Summary
Grounding is one of the most important foundations of a safe electrical system. Although it is usually associated with burying a bar or measuring how many ohms a ground has, it is actually a complete system that fulfills safety, operation, protection, electrical reference and surge control functions.
A good grounding system is studied, designed, calculated, built, measured and maintained. Additionally, when the installation changes, it must also be reviewed.
What is a grounding system
A grounding system is the set of electrodes, conductors, joints, bars, meshes, equipotential links and connection points that allow parts of an electrical installation to be linked to the ground and to each other.
Your goal is not just to get low resistance. Its main function is to conduct fault, leakage, atmospheric discharge or transient currents in a controlled manner, maintaining dangerous voltages within acceptable limits for people and equipment.

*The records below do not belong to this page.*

import Literature.NumberTheory.Connes2026.SeparatedSincExpansion
import Literature.NumberTheory.Connes2026.AnnulusOffShellReduction
import Literature.NumberTheory.Connes2026.EvenPartProjection
import Literature.NumberTheory.Connes2026.ScalingOpTranslation
import Literature.Analysis.OperatorTheory.NuclearDiagonalCompression
import Mathlib.Analysis.Normed.Group.Tannery
import HarnessLib

/-!
# Connes 1999 Thm VII.4, `k = ℚ`, `S = {∞, p}`: the SEPARATED sinc remainder has a uniformly bounded,
# basis-free trace on `L²(ℝ)_ev` tending to `0` — (S1), (S0), (S2) — hence the semilocal trace formula at
# `P = {p}` is a THEOREM

LABEL (line 1): RH-FREE literature (theorems only; NO definition, NO named fact).  bears_on: LADDER-RH
W-C/W-P (C1 named-fact debt), cell `rh-crit`, sub-cell cc, overflow row O1 — the last step of the "annulus
road" at ONE prime under `Connes1999_thm_VII_4_rat`: the entry point
`Connes1999_thm_VII_4_rat_singleton_of_separated` (seat gm-t13 g5) fed with (S1), (S0), (S2).  WHAT THIS IS
NOT: a discharge of the fact for general `P`; any claim about positivity, Weil's criterion or RH — Connes's
semilocal trace formula is an RH-free asymptotic statement about cutoffs.

Sources.  A. Connes, Selecta Math. 5 (1999) [`Connes1999`], §VII Thm 4 and its proof (29)–(33) (held text
`paper:arxiv-math_9811068`, p0013); M. Reed, B. Simon I (1972) [`ReedSimon1972`], Thm. VI.18, VI.24.

## The argument

By `exists_rankOne_expansion_separatedSinc`, `T_M := (1 − Q̃) P̂⁰_M Q₀ = Σ_k λ_k |u_k^M⟩⟨w_k^M|` with
`Σ_k |λ_k| (‖u_k‖² + ‖w_k‖²) = C₀ < ∞` independent of `M`, the vectors being modulations `e^{2πiσ_kM·}` of fixed
`L²` functions.  For `X = ϑ(g)`, `Y = ϑ(e^{m log p})` and a Hilbert basis `(f_i)` of `L²(ℝ)_ev`,
`rankOne_sandwich_diag_coe` gives: `Σ_i |⟨f_i, X T_M Y f_i⟩| ≤ (‖X‖² + 1) C₀` (S1) and
`Σ_i ⟨f_i, X T_M Y f_i⟩ = Σ_k λ_k ⟨Y^* w_k^M, P_ev X u_k^M⟩` — basis free (S0).  With `P_ev = ½(1 + R)`,
`Y ϑ(g) = ϑ(g(· − m log p))` and `R ϑ = ϑ R`, each term is `½⟨w_k^M, ϑ(g_m) u_k^M⟩ + ½⟨w_k^M, ϑ(g_m) R u_k^M⟩ → 0`
by the Riemann–Lebesgue lemma for `ϑ` (`tendsto_inner_scalingOp_modulated`; frequencies `σ_k`, `±σ_k ≠ 0`),
and Tannery's theorem gives (S2).  For `M ≤ 0`, `P̂⁰_M = 0`.

## What is proved

* `cutoffProj_of_nonpos`, `dualCutoffProj_empty_of_nonpos` (`P_M = 0 = P̂⁰_M` for `M ≤ 0`);
  `commute_reflectL2_scalingUnitary`, `commute_reflectL2_scalingOp` (`R ϑ = ϑ R`); `norm_scalingUnitary_le_one`;
* `tendsto_inner_adjoint_starProjection_scalingOp` — the term limit;
* **`separatedRemainder_bound_indep_tendsto`** — (S1) ∧ (S0) ∧ (S2) for every Weil test function and `δ > 0`;
* **`Connes1999_thm_VII_4_rat_singleton`** — the conclusion of `Connes1999_thm_VII_4_rat` at `P = {p}`,
  for every prime `p`, every Weil test function and every Hilbert basis of `L²(ℝ)_ev` (no hypotheses left).

No instance, notation or attribute; no `def`.
-/

noncomputable section
import Literature.MathematicalPhysics.QuantumFieldTheory.Balaban1983to89.B8Prop6CubeMemberFlat3
import Literature.MathematicalPhysics.QuantumFieldTheory.Balaban1983to89.B8Eq191FlatLettersRDOfReal
import Literature.MathematicalPhysics.QuantumFieldTheory.Balaban1983to89.B8Eq191FlatLettersCubeMember
import Literature.MathematicalPhysics.QuantumFieldTheory.Balaban1983to89.B8SockHFP59
import Literature.MathematicalPhysics.QuantumFieldTheory.Balaban1983to89.B8SockHFPCubeMember
import Literature.MathematicalPhysics.QuantumFieldTheory.Balaban1983to89.B8Prop5KLevelLetters

/-!
# `Balaban1983to89.B8Prop6CubeMemberFlatScalar` — [Balaban1985RegularSpaces] PROPOSITION 6 (p. 99) AT THE CONCRETE CUBE MEMBER `{□_j}` OF (1.131)
# MODULO THREE FAMILIES OF REAL INEQUALITIES ON THE EXPLICIT MATRICES OF THE FLAT [4]-LETTERS ON `□₀` ([4] Thms 3.1–3.2 at `U = 1`, Dirichlet, real
# lattice functions) AND (1.59) FOR `G(1)` — the two Proposition-5 bodies of `B8Prop6CubeMemberFlat3` DISCHARGED

statement-level skeleton of published theorems with citation tags; proofs where landed; nothing here is a claim about the
Yang–Mills mass gap

`[Balaban1985RegularSpaces]` ("B8", CMP **99** (1985) 75–102) Sect. F pp. 98–99 (Prop. 6, (1.131)–(1.138)), Thm 4 p. 88, Prop. 5 pp. 93–94 ((1.100)–(1.109)),
(1.92) p. 91, (1.98) p. 92, (1.101) p. 93, (1.59) p. 86; [4] = `[Balaban1985BackgroundPropagators]` Thms 3.1–3.3 pp. 397–398, (3.23)–(3.25) p. 394.
PDF held: `paper:balaban1985-cmp99-regular-spaces-gauge-fixing` (journal page = PDF page + 74).

CITATION HEADER (lean-in-tree rule).  Cell `pub-ymgap` (YM Track A, HUMAN RULING D-0062), DAG node N05 = [B8], seat `pub-ymgap-dag-n05-e` (g4; director-ym
R141 (C), FAN-OUT §N05 row s3b — THE FLAT CURRENCY for Proposition 6).  THE LINE: g0 put Proposition 6 at the cube member modulo the knit's per-member
sockets (∀ backgrounds); g2 isolated the weakest honest hypotheses — three bodies at the FLAT datum `(1, U₀″)` (`B8Prop6CubeMemberFlat3`: `P5base₁`,
`P5step₁`, `H59₁`); g3 CONSTRUCTED the flat [4]-letters on `□₀` with their eleven algebraic laws and displayed their kernels (`B8Eq191FlatLettersExplicit`,
`…CubeMember`); g4 reduced the five printed bounds for `𝔸`-valued fields to the same bounds for REAL lattice functions (`B8Eq191FlatBoundsTransfer`,
`B8Eq191FlatLettersRDOfReal`) and freed the Proposition-5 step body from the curved b9 socket (`B8SockHFP59`).  THIS FILE composes them: ★
`prop6_cubeMember_flat_of_real` = PROPOSITION 6 AT `{□_j}` MODULO (i) three families of REAL inequalities on the explicit matrices `T⁻¹`,
`T⁻¹(T⁻¹Qᵀ)(QT⁻¹T⁻¹Qᵀ)⁻¹`, `T⁻¹Qᵀ(QT⁻¹T⁻¹Qᵀ)⁻¹QT⁻¹` of the flat letters at every truncation `n ≤ k` (any weights `w_j ≥ 0`) — (1.101), (1.92) + the
p. 93 `Δ`-entry, (1.98) for REAL lattice functions, i.e. [4] Thms 3.1–3.2 at `U = 1` with Dirichlet conditions on `□₀` in the currency of the tree's
flat multi-level theorems — and (ii) `H59₁` ((1.59) for `G(1)`, [4] Thm 3.3 at `U = 1`).  No ∃-letters body, no Proposition-5 body, no curved socket remains.

HONEST SCOPE.  Composition by name; nothing of [4]'s estimates is proved (the real families and `H59₁` are displayed hypotheses); the standing relation
`3·2dL²·B_G·B_R ≤ B₀′` of `hfpWindows_of_guard` is displayed; everything else as in `B8Prop6CubeMemberFlat3` (HONEST SCOPE there).  Count-neutral; N05 NOT
discharged; one finite `T⁴` programme at fixed `ε`, Bałaban as printed; nothing continuum ∕ ℝ⁴ ∕ OS ∕ mass-gap ∕ Clay.  No `sorry`, no `def`, no
`instance`, no `notation`.  Unit `pub-ymgap-dag-n05-e` (g4), 2026-08-27.
-/

noncomputable section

In simple terms: a ground connection is not good just because it measures few ohms. It is good when it fulfills its safety and operation function in the real conditions of the electrical system.
What is grounding for?
A grounding system helps protect people from indirect contact. If a metal casing, panel, motor or structure becomes energized by a fault, grounding helps conduct the fault current and allows protections to operate.
It also allows controlling step and contact voltages, especially in substations, electrical rooms, towers, medium voltage systems and places where relevant fault currents may circulate.
In addition, it provides a common reference for control equipment, automation, instrumentation, communications, medical equipment, electronic systems and sensitive loads. When integrated with lightning protection and surge devices, it also helps dissipate transients and currents of atmospheric origin.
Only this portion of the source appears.